To do - Compute how many lines in the data below contain "open"; answer only with that number.

Records shown -

BEGIN

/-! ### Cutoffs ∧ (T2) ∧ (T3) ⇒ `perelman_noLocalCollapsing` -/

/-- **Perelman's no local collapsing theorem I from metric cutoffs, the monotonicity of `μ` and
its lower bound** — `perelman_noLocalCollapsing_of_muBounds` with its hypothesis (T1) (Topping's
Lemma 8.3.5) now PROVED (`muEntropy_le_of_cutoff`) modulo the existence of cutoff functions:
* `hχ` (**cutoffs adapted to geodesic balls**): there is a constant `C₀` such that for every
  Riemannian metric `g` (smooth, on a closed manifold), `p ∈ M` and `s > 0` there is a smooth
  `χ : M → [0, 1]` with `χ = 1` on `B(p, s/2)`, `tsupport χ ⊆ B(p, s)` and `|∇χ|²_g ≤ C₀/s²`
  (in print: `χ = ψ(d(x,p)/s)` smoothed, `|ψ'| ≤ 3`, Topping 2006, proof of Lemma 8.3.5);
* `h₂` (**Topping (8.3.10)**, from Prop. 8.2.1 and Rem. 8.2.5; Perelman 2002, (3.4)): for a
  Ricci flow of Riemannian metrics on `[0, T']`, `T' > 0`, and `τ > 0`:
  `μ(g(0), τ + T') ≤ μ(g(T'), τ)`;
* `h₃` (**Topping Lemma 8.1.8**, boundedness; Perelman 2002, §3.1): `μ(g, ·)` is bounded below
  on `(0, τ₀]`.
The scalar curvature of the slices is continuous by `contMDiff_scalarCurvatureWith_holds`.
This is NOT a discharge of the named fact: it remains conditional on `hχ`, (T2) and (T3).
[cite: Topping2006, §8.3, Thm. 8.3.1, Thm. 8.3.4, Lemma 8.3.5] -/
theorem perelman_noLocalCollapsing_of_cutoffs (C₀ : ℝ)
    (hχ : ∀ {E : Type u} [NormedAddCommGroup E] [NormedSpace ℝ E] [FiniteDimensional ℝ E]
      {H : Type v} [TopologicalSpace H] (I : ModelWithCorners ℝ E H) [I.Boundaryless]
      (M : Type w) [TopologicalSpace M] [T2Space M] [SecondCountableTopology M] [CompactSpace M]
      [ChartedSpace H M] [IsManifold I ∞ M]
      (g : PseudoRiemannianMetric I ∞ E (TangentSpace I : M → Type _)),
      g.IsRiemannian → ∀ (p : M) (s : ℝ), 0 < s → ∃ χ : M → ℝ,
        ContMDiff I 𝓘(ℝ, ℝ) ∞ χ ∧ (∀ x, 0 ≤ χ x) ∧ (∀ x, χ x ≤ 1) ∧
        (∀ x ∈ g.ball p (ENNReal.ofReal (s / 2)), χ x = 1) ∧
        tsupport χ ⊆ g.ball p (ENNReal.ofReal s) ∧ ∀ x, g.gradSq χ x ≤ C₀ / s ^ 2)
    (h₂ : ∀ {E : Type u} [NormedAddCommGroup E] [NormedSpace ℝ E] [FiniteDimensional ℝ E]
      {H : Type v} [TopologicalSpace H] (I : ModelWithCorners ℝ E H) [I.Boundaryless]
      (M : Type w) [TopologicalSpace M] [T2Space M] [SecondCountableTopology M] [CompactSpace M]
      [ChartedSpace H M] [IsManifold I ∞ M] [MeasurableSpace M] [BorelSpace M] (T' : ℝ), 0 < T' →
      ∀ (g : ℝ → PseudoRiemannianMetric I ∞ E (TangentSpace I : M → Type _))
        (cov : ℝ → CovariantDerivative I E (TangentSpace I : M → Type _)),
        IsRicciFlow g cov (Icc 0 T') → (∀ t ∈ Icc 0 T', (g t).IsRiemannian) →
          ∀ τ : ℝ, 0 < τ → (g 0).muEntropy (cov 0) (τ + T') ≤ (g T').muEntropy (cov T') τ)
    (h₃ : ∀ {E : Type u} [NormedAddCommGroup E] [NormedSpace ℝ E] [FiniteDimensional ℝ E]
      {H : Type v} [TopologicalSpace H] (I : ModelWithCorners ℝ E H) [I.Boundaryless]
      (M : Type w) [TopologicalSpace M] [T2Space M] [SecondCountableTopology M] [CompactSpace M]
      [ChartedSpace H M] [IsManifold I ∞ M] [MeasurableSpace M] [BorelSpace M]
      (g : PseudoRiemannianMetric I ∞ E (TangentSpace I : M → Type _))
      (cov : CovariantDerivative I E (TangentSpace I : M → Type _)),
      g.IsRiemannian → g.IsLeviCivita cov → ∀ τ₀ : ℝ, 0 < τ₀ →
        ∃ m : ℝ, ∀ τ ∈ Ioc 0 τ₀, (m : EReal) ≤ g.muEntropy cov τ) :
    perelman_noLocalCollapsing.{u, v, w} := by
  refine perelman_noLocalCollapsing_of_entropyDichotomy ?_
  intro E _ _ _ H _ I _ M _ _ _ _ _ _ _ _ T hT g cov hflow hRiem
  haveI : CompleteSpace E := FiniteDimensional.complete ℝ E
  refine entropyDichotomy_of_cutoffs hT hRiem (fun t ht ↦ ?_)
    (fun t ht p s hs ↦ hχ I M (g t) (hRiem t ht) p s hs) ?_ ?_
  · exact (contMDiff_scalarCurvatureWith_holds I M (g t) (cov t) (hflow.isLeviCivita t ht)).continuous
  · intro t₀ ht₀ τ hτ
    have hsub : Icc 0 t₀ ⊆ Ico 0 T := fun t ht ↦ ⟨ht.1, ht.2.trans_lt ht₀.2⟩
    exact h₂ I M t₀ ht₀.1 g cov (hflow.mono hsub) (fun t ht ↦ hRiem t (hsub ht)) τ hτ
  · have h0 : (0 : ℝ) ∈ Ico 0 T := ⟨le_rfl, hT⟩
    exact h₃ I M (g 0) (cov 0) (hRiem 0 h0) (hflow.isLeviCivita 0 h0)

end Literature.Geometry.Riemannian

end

END
BEGIN

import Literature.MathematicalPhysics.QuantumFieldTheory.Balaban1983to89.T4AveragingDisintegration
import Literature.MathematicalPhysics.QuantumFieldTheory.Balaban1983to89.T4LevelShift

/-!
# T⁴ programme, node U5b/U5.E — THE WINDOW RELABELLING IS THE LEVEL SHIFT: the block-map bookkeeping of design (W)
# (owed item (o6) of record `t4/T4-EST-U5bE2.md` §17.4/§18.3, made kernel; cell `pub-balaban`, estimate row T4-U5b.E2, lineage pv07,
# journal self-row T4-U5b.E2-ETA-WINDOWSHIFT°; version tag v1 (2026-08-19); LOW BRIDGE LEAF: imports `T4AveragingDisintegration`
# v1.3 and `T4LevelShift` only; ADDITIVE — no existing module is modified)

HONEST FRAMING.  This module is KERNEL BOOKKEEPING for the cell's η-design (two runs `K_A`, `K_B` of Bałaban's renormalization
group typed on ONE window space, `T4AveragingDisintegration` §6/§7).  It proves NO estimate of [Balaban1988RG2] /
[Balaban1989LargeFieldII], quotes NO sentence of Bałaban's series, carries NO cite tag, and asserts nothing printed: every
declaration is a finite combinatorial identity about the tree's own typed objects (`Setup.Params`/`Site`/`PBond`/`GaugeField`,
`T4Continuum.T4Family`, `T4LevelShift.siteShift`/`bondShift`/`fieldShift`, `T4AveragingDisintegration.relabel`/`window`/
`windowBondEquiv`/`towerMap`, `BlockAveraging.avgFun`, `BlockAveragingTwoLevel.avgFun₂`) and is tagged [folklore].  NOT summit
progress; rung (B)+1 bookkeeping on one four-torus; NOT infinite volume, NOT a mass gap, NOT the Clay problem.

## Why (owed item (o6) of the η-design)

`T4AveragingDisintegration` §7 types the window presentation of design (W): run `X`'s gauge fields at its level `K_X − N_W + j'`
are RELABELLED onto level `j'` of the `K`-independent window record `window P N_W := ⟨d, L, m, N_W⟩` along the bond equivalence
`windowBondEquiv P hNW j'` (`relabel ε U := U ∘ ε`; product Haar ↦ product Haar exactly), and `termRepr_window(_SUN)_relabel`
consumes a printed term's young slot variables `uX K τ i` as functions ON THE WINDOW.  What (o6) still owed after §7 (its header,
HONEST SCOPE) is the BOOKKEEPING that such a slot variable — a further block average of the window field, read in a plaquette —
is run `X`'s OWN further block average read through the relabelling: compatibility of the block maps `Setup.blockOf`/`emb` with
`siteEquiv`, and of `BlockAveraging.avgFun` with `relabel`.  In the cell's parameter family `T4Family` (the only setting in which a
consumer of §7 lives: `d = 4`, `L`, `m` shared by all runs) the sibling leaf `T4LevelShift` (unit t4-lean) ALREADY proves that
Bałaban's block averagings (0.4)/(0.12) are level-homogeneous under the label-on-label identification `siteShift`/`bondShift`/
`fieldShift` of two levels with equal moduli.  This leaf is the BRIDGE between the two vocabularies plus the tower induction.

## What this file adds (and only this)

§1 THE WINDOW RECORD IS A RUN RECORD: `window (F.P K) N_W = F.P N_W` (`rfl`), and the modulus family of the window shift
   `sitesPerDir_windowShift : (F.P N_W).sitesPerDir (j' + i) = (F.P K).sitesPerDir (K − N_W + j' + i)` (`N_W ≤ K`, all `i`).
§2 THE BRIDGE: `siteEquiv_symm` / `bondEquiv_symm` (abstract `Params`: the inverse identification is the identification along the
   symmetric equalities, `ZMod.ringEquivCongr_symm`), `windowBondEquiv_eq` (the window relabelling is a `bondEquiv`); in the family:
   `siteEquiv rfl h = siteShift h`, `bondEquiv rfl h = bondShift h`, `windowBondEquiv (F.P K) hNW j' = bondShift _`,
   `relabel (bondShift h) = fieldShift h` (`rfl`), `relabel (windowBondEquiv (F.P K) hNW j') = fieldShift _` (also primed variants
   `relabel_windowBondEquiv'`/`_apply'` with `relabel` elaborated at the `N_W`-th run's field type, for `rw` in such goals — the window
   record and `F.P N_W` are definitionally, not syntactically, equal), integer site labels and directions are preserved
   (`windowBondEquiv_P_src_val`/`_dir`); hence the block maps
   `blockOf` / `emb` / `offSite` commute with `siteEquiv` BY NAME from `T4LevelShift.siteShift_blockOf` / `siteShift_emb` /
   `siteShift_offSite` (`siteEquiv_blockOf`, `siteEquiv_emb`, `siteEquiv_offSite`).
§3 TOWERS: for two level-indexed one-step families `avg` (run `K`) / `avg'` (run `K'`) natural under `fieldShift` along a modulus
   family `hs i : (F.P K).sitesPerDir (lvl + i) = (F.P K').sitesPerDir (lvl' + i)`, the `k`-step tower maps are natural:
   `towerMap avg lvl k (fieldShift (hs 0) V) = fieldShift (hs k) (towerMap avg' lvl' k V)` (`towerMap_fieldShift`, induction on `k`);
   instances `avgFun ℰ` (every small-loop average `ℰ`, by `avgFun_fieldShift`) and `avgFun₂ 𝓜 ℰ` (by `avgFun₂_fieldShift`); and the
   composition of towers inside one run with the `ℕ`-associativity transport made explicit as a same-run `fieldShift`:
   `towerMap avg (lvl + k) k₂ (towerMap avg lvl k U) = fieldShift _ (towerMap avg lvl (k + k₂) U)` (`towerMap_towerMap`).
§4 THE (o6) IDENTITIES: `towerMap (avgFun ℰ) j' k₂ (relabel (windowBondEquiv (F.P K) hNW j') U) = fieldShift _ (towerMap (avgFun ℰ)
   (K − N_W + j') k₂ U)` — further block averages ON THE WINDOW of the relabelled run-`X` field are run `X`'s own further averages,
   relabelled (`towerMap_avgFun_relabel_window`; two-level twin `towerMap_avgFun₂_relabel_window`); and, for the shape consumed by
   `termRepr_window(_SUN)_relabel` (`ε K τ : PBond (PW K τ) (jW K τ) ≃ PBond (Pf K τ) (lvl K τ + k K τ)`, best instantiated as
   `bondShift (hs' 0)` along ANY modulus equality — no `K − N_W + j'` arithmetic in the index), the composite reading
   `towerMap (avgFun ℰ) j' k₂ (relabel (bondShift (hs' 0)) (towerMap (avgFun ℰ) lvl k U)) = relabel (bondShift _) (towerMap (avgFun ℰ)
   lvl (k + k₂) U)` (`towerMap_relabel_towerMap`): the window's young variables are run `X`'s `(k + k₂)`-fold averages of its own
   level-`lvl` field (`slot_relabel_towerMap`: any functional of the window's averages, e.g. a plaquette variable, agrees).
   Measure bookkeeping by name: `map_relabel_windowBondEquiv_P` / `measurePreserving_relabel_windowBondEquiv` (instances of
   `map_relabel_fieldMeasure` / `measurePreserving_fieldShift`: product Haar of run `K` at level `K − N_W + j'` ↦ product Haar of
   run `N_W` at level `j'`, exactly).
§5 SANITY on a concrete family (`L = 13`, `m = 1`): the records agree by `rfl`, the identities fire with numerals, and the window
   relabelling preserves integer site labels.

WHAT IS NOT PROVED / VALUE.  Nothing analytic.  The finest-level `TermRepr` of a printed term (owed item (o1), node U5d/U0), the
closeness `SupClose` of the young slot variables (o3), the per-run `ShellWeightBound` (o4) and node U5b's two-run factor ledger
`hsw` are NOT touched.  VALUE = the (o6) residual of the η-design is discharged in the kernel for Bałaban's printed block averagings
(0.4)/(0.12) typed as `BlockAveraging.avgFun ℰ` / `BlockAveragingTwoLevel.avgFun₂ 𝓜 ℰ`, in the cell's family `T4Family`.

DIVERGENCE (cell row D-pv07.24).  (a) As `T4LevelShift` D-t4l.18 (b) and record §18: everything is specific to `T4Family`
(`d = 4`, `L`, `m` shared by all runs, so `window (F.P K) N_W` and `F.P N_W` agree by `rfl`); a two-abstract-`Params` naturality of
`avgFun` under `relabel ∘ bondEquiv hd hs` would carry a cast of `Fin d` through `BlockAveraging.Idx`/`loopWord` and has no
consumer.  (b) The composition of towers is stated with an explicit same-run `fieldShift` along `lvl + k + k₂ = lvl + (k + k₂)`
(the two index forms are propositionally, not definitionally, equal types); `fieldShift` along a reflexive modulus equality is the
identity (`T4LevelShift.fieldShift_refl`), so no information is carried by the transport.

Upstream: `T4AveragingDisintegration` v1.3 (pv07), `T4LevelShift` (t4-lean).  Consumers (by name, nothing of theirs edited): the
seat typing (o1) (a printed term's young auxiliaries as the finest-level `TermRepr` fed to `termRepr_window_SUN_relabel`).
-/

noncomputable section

END
BEGIN

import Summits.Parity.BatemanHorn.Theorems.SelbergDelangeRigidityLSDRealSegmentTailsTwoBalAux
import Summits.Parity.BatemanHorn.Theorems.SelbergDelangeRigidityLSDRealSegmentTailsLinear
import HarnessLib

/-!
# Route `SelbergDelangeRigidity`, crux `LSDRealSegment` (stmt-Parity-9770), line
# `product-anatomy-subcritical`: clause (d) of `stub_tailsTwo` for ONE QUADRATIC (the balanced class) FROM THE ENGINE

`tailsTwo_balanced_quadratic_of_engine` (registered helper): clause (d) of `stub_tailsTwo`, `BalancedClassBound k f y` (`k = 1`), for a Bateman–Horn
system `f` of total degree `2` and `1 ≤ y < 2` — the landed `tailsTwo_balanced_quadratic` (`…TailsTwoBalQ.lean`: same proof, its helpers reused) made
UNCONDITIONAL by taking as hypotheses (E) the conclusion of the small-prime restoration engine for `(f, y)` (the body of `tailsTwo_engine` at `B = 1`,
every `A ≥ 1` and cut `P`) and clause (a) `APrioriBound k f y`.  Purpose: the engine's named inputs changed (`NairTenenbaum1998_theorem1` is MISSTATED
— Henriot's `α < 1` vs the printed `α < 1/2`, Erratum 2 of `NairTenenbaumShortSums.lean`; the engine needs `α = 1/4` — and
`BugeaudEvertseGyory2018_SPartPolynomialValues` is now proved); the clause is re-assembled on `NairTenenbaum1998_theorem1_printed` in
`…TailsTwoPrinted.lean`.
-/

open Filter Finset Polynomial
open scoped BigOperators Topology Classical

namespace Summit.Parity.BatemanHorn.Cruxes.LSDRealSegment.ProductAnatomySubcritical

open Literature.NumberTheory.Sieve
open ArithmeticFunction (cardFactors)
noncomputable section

END

Solution below - 4